As well as building capacity, the Campus had an added value of building community and national networks. It reinforced how important it is to provide structured opportunities for peer exchange at national level. Participants really appreciated hearing what other cities in the same region are doing, including on urban challenges different from their own. The Polish cities even created a Basecamp space to exchange among themselves since the Campus in Lodz (PL) . There is a high demand for more national level events bringing cities together to share information and challenges.

At the Campus I learned what the URBACT method was, namely the methodology for a transfer network and the tools used. I learned different ways of sharing and the value of sharing in a diversity of projects. I appreciated the participatory methodology and how the URBACT tools were put into practice. The interaction and motivation of the group.
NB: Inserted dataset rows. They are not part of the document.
/-- **`M_w(SL₂(ℤ))` is spanned over `ℂ` by forms with `σ`-fixed `q_N`-expansions** (the monomials
`E₄^a E₆^b`, which have integral `q`-expansions; induction on the weight via the tree's
`levelOneSpace_le_sup`).  (Shimura (6.1.3).) [cite: ShimuraIATAF1971, §6.1 (6.1.3)] -/
theorem levelOneSpace_le_span_conjFixed (w : ℤ) :
    levelOneSpace w ≤ Submodule.span ℂ
      {m | m ∈ levelOneSpace w ∧ (qExpansion (N : ℝ) m).map σ = qExpansion (N : ℝ) m} := by
  suffices h : ∀ (n : ℕ) (w : ℤ), w.toNat = n → levelOneSpace w ≤ Submodule.span ℂ
      {m | m ∈ levelOneSpace w ∧ (qExpansion (N : ℝ) m).map σ = qExpansion (N : ℝ) m} from h _ w rfl
  intro n
  induction n using Nat.strong_induction_on with
  | _ n ih =>
  intro w hw
  rcases lt_or_ge w 0 with hneg | hnonneg
  · rw [show levelOneSpace w = ⊥ from formSpace_eq_bot_of_neg hneg]
    exact bot_le
  rcases eq_or_ne w 0 with rfl | hw0
  · rintro f ⟨F, rfl⟩
    obtain ⟨c, hc⟩ := ModularFormClass.levelOne_weight_zero_const F
    have h1 : (⇑F : ℍ → ℂ) = c • (1 : ℍ → ℂ) := by
      rw [hc]; funext z; simp
    rw [h1]
    refine Submodule.smul_mem _ c (Submodule.subset_span ⟨⟨1, ModularForm.one_coe_eq_one⟩, ?_⟩)
    rw [qExpansion_one, map_one]
  intro f hf
  have hdec := levelOneSpace_le_sup hw0 hf
  rw [Submodule.mem_sup] at hdec
  obtain ⟨_, ⟨f₁, hf₁, rfl⟩, _, ⟨f₂, hf₂, rfl⟩, hsum⟩ := hdec
  rw [← hsum]
  simp only [LinearMap.mulLeft_apply]
  have h4 : (w - 4).toNat < n := by omega
  have h6 : (w - 6).toNat < n := by omega
  have hs₁ := ih _ h4 (w - 4) rfl hf₁
  have hs₂ := ih _ h6 (w - 6) rfl hf₂
  have hmul : ∀ (E : ℍ → ℂ) (v : ℤ), E ∈ levelOneSpace v →
      (qExpansion (N : ℝ) E).map σ = qExpansion (N : ℝ) E → ∀ g : ℍ → ℂ,
      g ∈ Submodule.span ℂ {m | m ∈ levelOneSpace (w - v) ∧ (qExpansion (N : ℝ) m).map σ = qExpansion (N : ℝ) m} →
      E * g ∈ Submodule.span ℂ {m | m ∈ levelOneSpace w ∧ (qExpansion (N : ℝ) m).map σ = qExpansion (N : ℝ) m} := by
    intro E v hE hEσ g hg
    refine Submodule.span_induction (p := fun g _ ↦ E * g ∈ Submodule.span ℂ
      {m | m ∈ levelOneSpace w ∧ (qExpansion (N : ℝ) m).map σ = qExpansion (N : ℝ) m}) ?_ ?_ ?_ ?_ hg
    · rintro m ⟨hm, hmσ⟩
      refine Submodule.subset_span ⟨?_, ?_⟩
      · have := mul_mem_formSpace hE hm
        rwa [show v + (w - v) = w by ring] at this
      · have hEΓ := mem_formSpace_Gamma_of_levelOne N hE
        have hmΓ := mem_formSpace_Gamma_of_levelOne N hm
        rw [qExpansion_mul (analyticAt_cuspFunction_of_mem hEΓ) (analyticAt_cuspFunction_of_mem hmΓ),
          map_mul, hEσ, hmσ]
    · rw [mul_zero]; exact Submodule.zero_mem _
    · intro x y _ _ hx hy
      rw [mul_add]; exact Submodule.add_mem _ hx hy
    · intro a x _ hx
      rw [mul_smul_comm]; exact Submodule.smul_mem _ a hx
  obtain ⟨P₄, -, hP₄⟩ := exists_int_map_eq_qExpansion_E₄
  obtain ⟨P₆, -, hP₆⟩ := exists_int_map_eq_qExpansion_E₆
  exact Submodule.add_mem _
    (hmul _ 4 E4_mem (map_qExpansion_eq_of_levelOne_int σ E₄ P₄ hP₄) f₁ hs₁)
    (hmul _ 6 E6_mem (map_qExpansion_eq_of_levelOne_int σ E₆ P₆ hP₆) f₂ hs₂)

/-- **Every level-one form has a level-one `σ`-conjugate of the same weight**: writing
`M = ∑_t c_t m_t` with `σ`-fixed `m_t` (`levelOneSpace_le_span_conjFixed`), `M^{(σ)} = ∑_t σ(c_t) m_t`.
[cite: ShimuraIATAF1971, §6.1 (6.1.3)] -/
theorem exists_levelOne_conj {w : ℤ} {M : ℍ → ℂ} (hM : M ∈ levelOneSpace w) :
    ∃ M' : ℍ → ℂ, M' ∈ levelOneSpace w ∧ qExpansion (N : ℝ) M' = (qExpansion (N : ℝ) M).map σ := by
  classical
  have hmem := levelOneSpace_le_span_conjFixed σ N w hM
  rw [Submodule.mem_span_set'] at hmem
  obtain ⟨n, c, m, hsum⟩ := hmem
  refine ⟨∑ t, σ (c t) • (m t : ℍ → ℂ), Submodule.sum_mem _ fun t _ ↦ Submodule.smul_mem _ _ (m t).2.1, ?_⟩
  have hmΓ : ∀ t, (m t : ℍ → ℂ) ∈ formSpace (CongruenceSubgroup.Gamma N) w :=
    fun t ↦ mem_formSpace_Gamma_of_levelOne N (m t).2.1
  ext n'
  rw [← hsum, PowerSeries.coeff_map, qExpansion_coeff_sum_smul _ (fun t _ ↦ hmΓ t),
    qExpansion_coeff_sum_smul _ (fun t _ ↦ hmΓ t), map_sum]
  refine Finset.sum_congr rfl fun t _ ↦ ?_
  rw [map_mul]
  congr 1
  have := congrArg (PowerSeries.coeff n') (m t).2.2
  rw [PowerSeries.coeff_map] at this
  exact this.symm

end LevelOne

/-! ### The Eisenstein input -/

section Eis

variable (σ : ℂ →+* ℂ) {N : ℕ} [NeZero N] {d d' : ℤ}

/-- **The conjugate of `c_k G_k^u` is `c_k G_k^{u·diag(1,d)}`** (`k ≥ 3`) for `σ(ζ_N) = ζ_N^d`
(`EisensteinLatticeCosetGalois.map_latticeEisensteinNorm_mul_qExpansion_coeff`), as an identity of
`q_N`-expansions of the functions `c_k • G_k^u : ℍ → ℂ`.
[cite: DiamondShurman2005, Thm. 4.2.3 and §7.7] -/
theorem conj_latticeEisenstein_smul (hσ : σ (cexp (2 * π * Complex.I / N)) = cexp (2 * π * Complex.I * d / N))
    {k : ℕ} (hk : 3 ≤ k) (u : Fin 2 → ZMod N) :
    qExpansion (N : ℝ) (latticeEisensteinNorm N k • latticeEisenstein N k ![u 0, (d : ZMod N) * u 1]) =
      (qExpansion (N : ℝ) (latticeEisensteinNorm N k • latticeEisenstein N k u)).map σ := by
  have hmem : ∀ v : Fin 2 → ZMod N, latticeEisenstein N k v ∈ formSpace (CongruenceSubgroup.Gamma N) k :=
    fun v ↦ ⟨latticeEisensteinMF N (k := (k : ℤ)) (by exact_mod_cast hk) v, rfl⟩
  ext n
  rw [qExpansion_smul (analyticAt_cuspFunction_of_mem (hmem _)), qExpansion_smul (analyticAt_cuspFunction_of_mem (hmem _)),
    PowerSeries.coeff_map, map_smul, map_smul, smul_eq_mul, smul_eq_mul]
  exact (map_latticeEisensteinNorm_mul_qExpansion_coeff σ hσ hk u n).symm

omit [NeZero N] in
/-- `u · diag(1,d) = (u₀, d u₁)`. [cite: ShimuraIATAF1971, §6.2 (the elements `ι(1,d)` of `GL₂(ℤ/Nℤ)`)] -/
theorem vecMul_diagonal_one (u : Fin 2 → ZMod N) :
    u ᵥ* Matrix.diagonal ![1, (d : ZMod N)] = ![u 0, (d : ZMod N) * u 1] := by
  ext j; fin_cases j <;> simp [Matrix.vecMul_diagonal, mul_comm]

/-- **The conjugate of `E^u = c₄G_4^u` is `E^{u·diag(1,d)}`** for `σ(ζ_N) = ζ_N^d`.
[cite: DiamondShurman2005, Thm. 4.2.3 and §7.7] -/
theorem conj_eisE (hσ : σ (cexp (2 * π * Complex.I / N)) = cexp (2 * π * Complex.I * d / N))
    (u : Fin 2 → ZMod N) :
    qExpansion (N : ℝ) (eisE N (u ᵥ* Matrix.diagonal ![1, (d : ZMod N)])) =
      (qExpansion (N : ℝ) (eisE N u)).map σ := by
  unfold eisE
  rw [vecMul_diagonal_one]
  exact conj_latticeEisenstein_smul σ hσ (by norm_num) u

omit [NeZero N] in
/-- The conjugating matrices `D = diag(1,d)`, `D' = diag(1,d')` are mutually inverse mod `N` when
`dd' ≡ 1`. [cite: ShimuraIATAF1971, §6.2 (Prop. 6.9: the action of `Aut(ℂ)` on Fourier coefficients)] -/
theorem diagonal_mul_diagonal_eq_one (hdd : ((d * d' : ℤ) : ZMod N) = 1) :
    Matrix.diagonal ![1, (d : ZMod N)] * Matrix.diagonal ![1, (d' : ZMod N)] = 1 ∧
    Matrix.diagonal ![1, (d' : ZMod N)] * Matrix.diagonal ![1, (d : ZMod N)] = 1 := by
  push_cast at hdd
  constructor <;>
  · rw [Matrix.diagonal_mul_diagonal, ← Matrix.diagonal_one]
    congr 1
    ext i; fin_cases i <;> simp [hdd, mul_comm]

omit [NeZero N] in
/-- `det (D' g D) = 1` for `g ∈ SL₂(ℤ/Nℤ)`. [cite: ShimuraIATAF1971, §6.2 (Prop. 6.9: the action of `Aut(ℂ)` on Fourier coefficients)] -/
theorem det_diagonal_conj (hdd : ((d * d' : ℤ) : ZMod N) = 1) (g : SL(2, ZMod N)) :
    (Matrix.diagonal ![1, (d' : ZMod N)] * (g : Matrix (Fin 2) (Fin 2) (ZMod N)) * Matrix.diagonal ![1, (d : ZMod N)]).det = 1 := by
  push_cast at hdd
  rw [Matrix.det_mul, Matrix.det_mul, g.2, Matrix.det_diagonal, Matrix.det_diagonal]
  simp [Fin.prod_univ_two, hdd, mul_comm]

/-- Reindexing: `θ_{λ'}^{D'gD} = ∑_u λ_u E^{ugD}` (`λ'_v = λ_{vD'}`, `DD' = D'D = 1`). [cite: ShimuraIATAF1971, §6.2 (Prop. 6.9: the action of `Aut(ℂ)` on Fourier coefficients)] -/
theorem thetaComb_diagConj_eq {K : Subfield ℂ} (hdd : ((d * d' : ℤ) : ZMod N) = 1)
    (coef : (Fin 2 → ZMod N) → K) (g : SL(2, ZMod N)) :
    thetaComb K (fun v ↦ coef (v ᵥ* Matrix.diagonal ![1, (d' : ZMod N)]))
        ⟨Matrix.diagonal ![1, (d' : ZMod N)] * (g : Matrix (Fin 2) (Fin 2) (ZMod N)) * Matrix.diagonal ![1, (d : ZMod N)],
          det_diagonal_conj hdd g⟩ =
      ∑ u : Fin 2 → ZMod N, ((coef u : K) : ℂ) •
        eisE N ((u ᵥ* (g : Matrix (Fin 2) (Fin 2) (ZMod N))) ᵥ* Matrix.diagonal ![1, (d : ZMod N)]) := by
  classical
  obtain ⟨hDD', hD'D⟩ := diagonal_mul_diagonal_eq_one (N := N) hdd
  let e : (Fin 2 → ZMod N) ≃ (Fin 2 → ZMod N) :=
    { toFun := fun u ↦ u ᵥ* Matrix.diagonal ![1, (d : ZMod N)]
      invFun := fun v ↦ v ᵥ* Matrix.diagonal ![1, (d' : ZMod N)]
      left_inv := fun u ↦ by simp only; rw [Matrix.vecMul_vecMul, hDD', Matrix.vecMul_one]
      right_inv := fun v ↦ by simp only; rw [Matrix.vecMul_vecMul, hD'D, Matrix.vecMul_one] }
  unfold thetaComb
  refine (Fintype.sum_equiv e _ _ fun u ↦ ?_).symm
  simp only [e, Equiv.coe_fn_mk]
  rw [Matrix.vecMul_vecMul, Matrix.vecMul_vecMul, Matrix.vecMul_vecMul, hDD', Matrix.vecMul_one,
    show Matrix.diagonal ![1, (d : ZMod N)] *
        (Matrix.diagonal ![1, (d' : ZMod N)] * (g : Matrix (Fin 2) (Fin 2) (ZMod N)) * Matrix.diagonal ![1, (d : ZMod N)]) =
      (Matrix.diagonal ![1, (d : ZMod N)] * Matrix.diagonal ![1, (d' : ZMod N)]) * (g : Matrix (Fin 2) (Fin 2) (ZMod N)) *
        Matrix.diagonal ![1, (d : ZMod N)] by simp only [Matrix.mul_assoc],
    hDD', Matrix.one_mul]
import Mathlib
import Summits.Ventures.HodgeRepro.Tier4.Line1.RTFSetting
import Summits.Ventures.HodgeRepro.Tier4.Line1.SpectralOfRTF
import Summits.Ventures.HodgeRepro.Tier4.Line1.LiftOfPeriods

/-!
# Tier4/Line1/IdentificationSplit — LINE L1, (I4-D): the identification (S1′) SPLIT along its printed seam —
the seesaw identity proper × the Hecke finiteness of the spectrum

Blind re-derivation cell `pub-hodge-repro`, Tier 4 «prove the step» (README §9–§10), seat t4-L1-p4 (gen 3; the cut
(8) of t4-plan-1 g2, bus S13498).  Imports ONLY Mathlib, the generic RTF layer `Tier4/Line1/RTFSetting.lean`,
t4-L1-p1's `Tier4/Line1/SpectralOfRTF.lean` (`specBlock`, `hasSum_specBlock`, `exists_specBlock_ne_zero`,
`atoms_of_specBlock_ne_zero`, `SpectralIdentification`, `IsolationNonvanishing`, `conclusion_of_rtf_identification`)
and this seat's `Tier4/Line1/LiftOfPeriods.lean` (`PeriodData`).

WHAT THIS IS.  p1's (S1′) `SpectralIdentification S χ χ′ φ n tf spec` («`W.hodgePairing γ = ∑ m ∈ spec γ, specBlock
(tf γ) m` for every choice of translates `γ`») packs TWO printed inputs of different nature.  This module states them
as two DISPLAYED predicates and proves (S1′) from them:

* **(S1a) `HodgePairingEqJ S χ χ′ tf`** — THE SEESAW IDENTITY PROPER: the concrete Hodge pairing of the choice `γ`
  IS the relative-trace-formula distribution `J(f₁ ⋆ f₂)` at the test pair `tf γ` («pairing of theta lifts = double
  torus period of the kernel», the printed shape of BMM Cor 65 / Liu 2021 Prop 4.13 + night-2's (D0)–(D2) with the
  doubling identity); displayed, proved nowhere;
* **(S1b) `FiniteSpectrum S χ χ′ φ n tf spec`** — HECKE FINITENESS: the test pair of `γ` meets only the blocks of its
  displayed finite spectrum `spec γ` (a property of the CHOICE `tf γ` — F2′ territory); displayed, proved nowhere;
* **`sum_specBlock_eq_J`** (kernel) — when the blocks outside a finite `s` vanish, `∑ m ∈ s, specBlock m = J(f₁ ⋆ f₂)`
  (p1's `hasSum_specBlock` + `tsum_eq_sum`);
* **`spectralIdentification_of_split`** (kernel) — (S1a) ∧ (S1b) ⟹ (S1′), at every `γ`;
* **`conclusion_of_rtf_split`** — p1's `conclusion_of_rtf_identification` with `hS1` replaced by
  `(htf₁, htf₂, hJ, hfin)`: the residual of LINE L1 with the identification in its two printed rows;
* **`exists_periodData_block_of_isolation`** — the DEFINED content pins the period index to a NON-ZERO BLOCK of the
  isolated orbital term (p1's `exists_specBlock_ne_zero` + `atoms_of_specBlock_ne_zero` after
  `J_eq_orbital_of_isolated`), as one name;
* **`hodgePairing_eq_zero_of_spec_eq_empty`** — the junk test in the kernel: with empty spectra, (S1a) ∧ (S1b) force
  `W.hodgePairing ≡ 0` (so no cheap instance satisfies (S1a) ∧ (S1b) ∧ (P)).

Nothing here proves the identification; `tf`, `spec` are DATA of the residual; nothing is said about `P_T4` or the
twisted member.  Nothing here says anything about the status of the Hodge conjecture for CM abelian varieties, which
is NOT proved (HC_CM is NOT proved by anyone in this repository).
-/

set_option autoImplicit false

noncomputable section

namespace Summit.Ventures.HodgeRepro.Tier4.Line1

open NumberField Common PeriodCloser MeasureTheory

namespace RTF.Setting

section Blocks

variable {G : Type} [Group G] [TopologicalSpace G] [IsTopologicalGroup G] [MeasurableSpace G] [BorelSpace G]
  (S : Setting G) (χ : S.T → ℂ) (χ' : S.T' → ℂ) (φ : ℕ → G → ℂ) (n : ℕ → ℕ) (f₁ f₂ : G → ℂ)

/-- **The finite block sum is `J`**: when every block outside the finite set `s` vanishes, the sum of the blocks
over `s` is `J(f₁ ⋆ f₂)` (p1's `hasSum_specBlock` with `tsum_eq_sum`). -/
theorem sum_specBlock_eq_J (hχ : S.IsCharacter χ) (hχ' : S.IsCharacter' χ') {τ : ℕ → Set (G → ℂ)}
    (hB : S.IsAdaptedONB τ φ n) (h₁ : IsTest f₁) (h₂ : IsTest f₂) {s : Finset ℕ}
    (hs : ∀ m ∉ s, specBlock S χ χ' φ n f₁ f₂ m = 0) :
    ∑ m ∈ s, specBlock S χ χ' φ n f₁ f₂ m = S.J χ χ' (S.conv f₁ f₂) := by
  have h := S.hasSum_specBlock χ χ' φ n f₁ f₂ hχ hχ' hB h₁ h₂
  rw [← h.tsum_eq, tsum_eq_sum hs]

/-- **The period index of the DEFINED content is a non-zero block of the isolated orbital term**: with
`geoSupport (f₁ ⋆ f₂) = {o₀}` and `orbital o₀ ≠ 0`, `J(f₁ ⋆ f₂) = orbital o₀ ≠ 0`, some block `m` is non-zero,
and that `m` carries `PeriodData` (both toric functionals on `τ m`, hit by `f̄₁`). -/
theorem exists_periodData_block_of_isolation (hχ : S.IsCharacter χ) (hχ' : S.IsCharacter' χ')
    {τ : ℕ → Set (G → ℂ)} (hB : S.IsAdaptedONB τ φ n) (h₁ : IsTest f₁) (h₂ : IsTest f₂)
    (hconv : IsTest (S.conv f₁ f₂)) {o₀ : S.Orbit} (hiso : S.geoSupport (S.conv f₁ f₂) = {o₀})
    (hne : S.orbital χ χ' o₀ (S.conv f₁ f₂) ≠ 0) :
    ∃ m, S.PeriodData χ χ' τ f₁ m ∧ specBlock S χ χ' φ n f₁ f₂ m ≠ 0 := by
  have hJ : S.J χ χ' (S.conv f₁ f₂) ≠ 0 := by
    rw [S.J_eq_orbital_of_isolated hχ hχ' hconv hiso]
    exact hne
  obtain ⟨m, hm⟩ := S.exists_specBlock_ne_zero χ χ' φ n f₁ f₂ hχ hχ' hB h₁ h₂ hJ
  obtain ⟨hT, hT', hhit⟩ := S.atoms_of_specBlock_ne_zero χ χ' φ n f₁ f₂ hB h₁ h₂ hm
  exact ⟨m, ⟨hT, hT', hhit⟩, hm⟩

end Blocks

end RTF.Setting

section Split

variable {Form : Type} [AddCommGroup Form] [Module ℂ Form] {A : FormAlgebra Form} {W : Witness A}
  {G : Type} [Group G] [TopologicalSpace G] [IsTopologicalGroup G] [MeasurableSpace G] [BorelSpace G]
  (S : RTF.Setting G) (χ : S.T → ℂ) (χ' : S.T' → ℂ) (φ : ℕ → G → ℂ) (n : ℕ → ℕ)
  (tf : W.Translates → (G → ℂ) × (G → ℂ)) (spec : W.Translates → Finset ℕ)

/-- **(S1a) — THE SEESAW IDENTITY PROPER, DISPLAYED**: the concrete Hodge pairing `⟨f^*Ω_s, f^*Ω_{s̄}⟩_{L²(X)}` of
the choice `γ` is the relative-trace-formula distribution `J(f₁ ⋆ f₂)` at the test pair `tf γ` (the printed shape
«pairing of theta lifts = double torus period of the kernel»: BMM Cor 65 / Liu 2021 Prop 4.13 for the corner forms,
night-2's (D0)–(D2) and the doubling identity for the pairing).  A HYPOTHESIS wherever it is used; proved nowhere. -/
def HodgePairingEqJ : Prop :=
  ∀ γ : W.Translates, W.hodgePairing γ = S.J χ χ' (S.conv (tf γ).1 (tf γ).2)

/-- **(S1b) — HECKE FINITENESS, DISPLAYED**: the test pair of the choice `γ` meets only the blocks of its displayed
finite spectrum `spec γ` (every other block of the spectral expansion at `tf γ` vanishes) — a property of the CHOICE
of test data (the admissible projector / level structure in `tf γ`, F2′ territory).  A HYPOTHESIS wherever it is
used; proved nowhere. -/
def FiniteSpectrum : Prop :=
  ∀ (γ : W.Translates) (m : ℕ), m ∉ spec γ → S.specBlock χ χ' φ n (tf γ).1 (tf γ).2 m = 0

/-- **(S1a) ∧ (S1b) ⟹ (S1′)**: at every `γ`, rewrite the Hodge pairing by the seesaw identity and regroup `J` into
the finite sum of the blocks of `spec γ` (`sum_specBlock_eq_J`). -/
theorem spectralIdentification_of_split (hχ : S.IsCharacter χ) (hχ' : S.IsCharacter' χ')
    {τ : ℕ → Set (G → ℂ)} (hB : S.IsAdaptedONB τ φ n) (htf₁ : ∀ γ, RTF.IsTest (tf γ).1)
    (htf₂ : ∀ γ, RTF.IsTest (tf γ).2) (hJ : HodgePairingEqJ S χ χ' tf)
    (hfin : FiniteSpectrum S χ χ' φ n tf spec) : SpectralIdentification S χ χ' φ n tf spec := by
  intro γ
  rw [hJ γ, S.sum_specBlock_eq_J χ χ' φ n (tf γ).1 (tf γ).2 hχ hχ' hB (htf₁ γ) (htf₂ γ) (hfin γ)]

/-- **The junk test in the kernel**: with empty spectra, (S1a) ∧ (S1b) force the Hodge pairing of every choice to
vanish — no cheap instance of the two displayed identities is compatible with (P). -/
theorem hodgePairing_eq_zero_of_spec_eq_empty (hχ : S.IsCharacter χ) (hχ' : S.IsCharacter' χ')
    {τ : ℕ → Set (G → ℂ)} (hB : S.IsAdaptedONB τ φ n) (htf₁ : ∀ γ, RTF.IsTest (tf γ).1)
    (htf₂ : ∀ γ, RTF.IsTest (tf γ).2) (hJ : HodgePairingEqJ S χ χ' tf)
    (hfin : FiniteSpectrum S χ χ' φ n tf spec) (hspec : ∀ γ, spec γ = ∅) (γ : W.Translates) :
    W.hodgePairing γ = 0 := by
  rw [spectralIdentification_of_split S χ χ' φ n tf spec hχ hχ' hB htf₁ htf₂ hJ hfin γ, hspec γ,
    Finset.sum_empty]

end Split

section Target

variable {F E : Type} [Field F] [NumberField F] [IsGalois ℚ F] [IsCMField F]
  [Field E] [NumberField E] [IsGalois ℚ E] [IsCMField E]

/-- **The conclusion of `P_T4` for a datum `d` with the identification in its two printed rows** — p1's
`conclusion_of_rtf_identification` with `hS1` (S1′) replaced by (S1a) `HodgePairingEqJ`, (S1b) `FiniteSpectrum` and
the per-choice test hypotheses `htf₁`, `htf₂` (the same ones the face form asks); every other binder is p1's,
verbatim. -/
theorem conclusion_of_rtf_split (d : TargetData F E) {Γ' : Set (Matrix (Fin 3) (Fin 3) E)}
    (hΓ' : d.IsLevel Γ') (hcc : d.IsCocompact Γ')
    {G : Type} [Group G] [TopologicalSpace G] [IsTopologicalGroup G] [MeasurableSpace G] [BorelSpace G]
    (S : RTF.Setting G) {χ : S.T → ℂ} {χ' : S.T' → ℂ} (hχ : S.IsCharacter χ) (hχ' : S.IsCharacter' χ')
    {τ : ℕ → Set (G → ℂ)} {φ : ℕ → G → ℂ} {n : ℕ → ℕ} (hB : S.IsAdaptedONB τ φ n) {f₁ f₂ : G → ℂ}
    (h₁ : RTF.IsTest f₁) (h₂ : RTF.IsTest f₂) (hconv : RTF.IsTest (S.conv f₁ f₂)) {o₀ : S.Orbit}
    (hiso : S.geoSupport (S.conv f₁ f₂) = {o₀}) (hne : S.orbital χ χ' o₀ (S.conv f₁ f₂) ≠ 0)
    (Lift : ℕ → Prop)
    (hlift : ∀ m, S.PeriodNonzeroT χ (τ m) → S.PeriodNonzeroT' χ' (τ m) → S.Hit (RTF.cj f₁) (τ m) → Lift m)
    (tf : (d.concreteWitness hΓ' (isDomain_dom d hΓ').subset_ball (isDomain_dom d hΓ').measurableSet
      (d.residual_of_cocompact hΓ' hcc)).Translates → (G → ℂ) × (G → ℂ))
    (spec : (d.concreteWitness hΓ' (isDomain_dom d hΓ').subset_ball (isDomain_dom d hΓ').measurableSet
      (d.residual_of_cocompact hΓ' hcc)).Translates → Finset ℕ)
    (htf₁ : ∀ γ, RTF.IsTest (tf γ).1) (htf₂ : ∀ γ, RTF.IsTest (tf γ).2)
    (hJ : HodgePairingEqJ S χ χ' tf) (hfin : FiniteSpectrum S χ χ' φ n tf spec)
    (hS3 : IsolationNonvanishing S χ χ' τ Lift φ n tf spec) : d.conclusion :=
  conclusion_of_rtf_identification d hΓ' hcc S hχ hχ' hB h₁ h₂ hconv hiso hne Lift hlift tf spec
    (spectralIdentification_of_split S χ χ' φ n tf spec hχ hχ' hB htf₁ htf₂ hJ hfin) hS3

end Target

end Summit.Ventures.HodgeRepro.Tier4.Line1

end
In conclusion: an added value to the level of knowledge.” Campus Participant in Braga, Portugal

URBACT Campus in stats

  • 15 Campus training events
  • 141 cities
  • 447 individual participants
  • 25 countries represented
  • 49% participating for the first time in an URBACT event
  • Satisfaction level over 4 out of 5 across the board

Clémentine Gravier, URBACT Capacity-Building Officer who coordinated the Campus initiative concludes:

The series of URBACT Campus was a great learning opportunity for all people involved: participants, trainers, National URBACT Points and URBACT Secretariat. It is always interesting to see that, despite working on different policy fields and in different national contexts, city practitioners are facing the same obstacles, in particular when developing participatory ways of working. Providing them with opportunities to network, exchange, learn from each other is very fruitful and allows new solutions to emerge.